● **Instructions to follow**
Would it be possible to quote, exactly and in full, the lines from the one with "have hintR' : IntegrableOn" through the end of the entries below?

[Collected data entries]

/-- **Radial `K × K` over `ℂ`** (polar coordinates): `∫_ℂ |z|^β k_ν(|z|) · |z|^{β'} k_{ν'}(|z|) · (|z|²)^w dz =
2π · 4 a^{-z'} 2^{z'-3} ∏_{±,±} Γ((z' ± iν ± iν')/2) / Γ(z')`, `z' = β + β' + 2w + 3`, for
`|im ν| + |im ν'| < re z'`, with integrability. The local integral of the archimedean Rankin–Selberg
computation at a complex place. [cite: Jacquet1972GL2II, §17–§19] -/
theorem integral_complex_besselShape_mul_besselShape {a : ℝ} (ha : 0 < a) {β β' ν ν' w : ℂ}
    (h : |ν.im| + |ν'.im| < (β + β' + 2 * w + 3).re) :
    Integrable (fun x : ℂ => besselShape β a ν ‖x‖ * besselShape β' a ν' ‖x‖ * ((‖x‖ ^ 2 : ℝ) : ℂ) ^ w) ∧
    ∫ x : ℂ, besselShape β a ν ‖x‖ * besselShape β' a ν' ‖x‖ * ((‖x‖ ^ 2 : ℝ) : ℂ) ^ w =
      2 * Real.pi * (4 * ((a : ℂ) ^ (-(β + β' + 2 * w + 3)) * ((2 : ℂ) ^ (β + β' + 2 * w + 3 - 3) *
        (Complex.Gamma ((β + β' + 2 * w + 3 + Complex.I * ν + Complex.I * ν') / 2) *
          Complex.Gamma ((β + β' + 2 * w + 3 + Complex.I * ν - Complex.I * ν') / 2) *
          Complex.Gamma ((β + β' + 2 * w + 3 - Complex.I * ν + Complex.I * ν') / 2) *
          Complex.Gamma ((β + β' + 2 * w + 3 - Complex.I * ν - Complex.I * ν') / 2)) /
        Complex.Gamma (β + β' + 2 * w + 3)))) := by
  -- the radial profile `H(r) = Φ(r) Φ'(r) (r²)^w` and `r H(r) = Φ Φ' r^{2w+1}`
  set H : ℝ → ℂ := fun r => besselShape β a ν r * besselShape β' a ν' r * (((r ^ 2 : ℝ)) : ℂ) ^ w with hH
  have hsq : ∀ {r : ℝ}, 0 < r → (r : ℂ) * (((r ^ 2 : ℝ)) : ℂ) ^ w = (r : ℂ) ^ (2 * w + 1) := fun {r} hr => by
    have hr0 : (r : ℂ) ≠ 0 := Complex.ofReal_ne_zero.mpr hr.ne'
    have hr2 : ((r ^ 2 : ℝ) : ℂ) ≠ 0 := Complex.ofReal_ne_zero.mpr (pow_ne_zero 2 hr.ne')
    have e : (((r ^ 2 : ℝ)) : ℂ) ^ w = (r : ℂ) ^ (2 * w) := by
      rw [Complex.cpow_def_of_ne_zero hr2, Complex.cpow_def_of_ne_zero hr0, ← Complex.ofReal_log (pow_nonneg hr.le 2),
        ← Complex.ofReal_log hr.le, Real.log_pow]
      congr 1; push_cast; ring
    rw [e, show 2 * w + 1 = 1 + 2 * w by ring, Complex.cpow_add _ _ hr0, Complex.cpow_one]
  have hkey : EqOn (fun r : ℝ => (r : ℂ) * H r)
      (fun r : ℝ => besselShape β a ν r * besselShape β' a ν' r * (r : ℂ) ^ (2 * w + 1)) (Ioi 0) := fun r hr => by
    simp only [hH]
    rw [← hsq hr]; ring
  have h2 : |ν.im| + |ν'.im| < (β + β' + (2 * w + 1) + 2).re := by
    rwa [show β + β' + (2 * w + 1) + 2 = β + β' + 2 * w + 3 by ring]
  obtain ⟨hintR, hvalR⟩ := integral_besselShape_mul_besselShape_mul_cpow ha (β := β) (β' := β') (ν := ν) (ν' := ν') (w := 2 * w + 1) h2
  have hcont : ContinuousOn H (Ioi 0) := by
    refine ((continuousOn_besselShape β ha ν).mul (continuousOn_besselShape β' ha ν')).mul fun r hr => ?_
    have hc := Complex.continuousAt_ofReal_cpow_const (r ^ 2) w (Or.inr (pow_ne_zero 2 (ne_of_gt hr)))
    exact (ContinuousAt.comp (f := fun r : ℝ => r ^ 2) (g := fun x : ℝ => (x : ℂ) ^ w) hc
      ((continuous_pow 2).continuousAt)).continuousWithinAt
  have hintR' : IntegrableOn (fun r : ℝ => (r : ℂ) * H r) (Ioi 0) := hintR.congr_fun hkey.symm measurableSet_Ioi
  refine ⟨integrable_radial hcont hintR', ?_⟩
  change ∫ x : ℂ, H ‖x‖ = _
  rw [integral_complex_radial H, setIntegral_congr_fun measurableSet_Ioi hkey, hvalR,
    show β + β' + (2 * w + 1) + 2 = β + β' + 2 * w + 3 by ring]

● **Task answer**
  have hintR' : IntegrableOn (fun r : ℝ => (r : ℂ) * H r) (Ioi 0) := hintR.congr_fun hkey.symm measurableSet_Ioi
  refine ⟨integrable_radial hcont hintR', ?_⟩
  change ∫ x : ℂ, H ‖x‖ = _
  rw [integral_complex_radial H, setIntegral_congr_fun measurableSet_Ioi hkey, hvalR,
    show β + β' + (2 * w + 1) + 2 = β + β' + 2 * w + 3 by ring]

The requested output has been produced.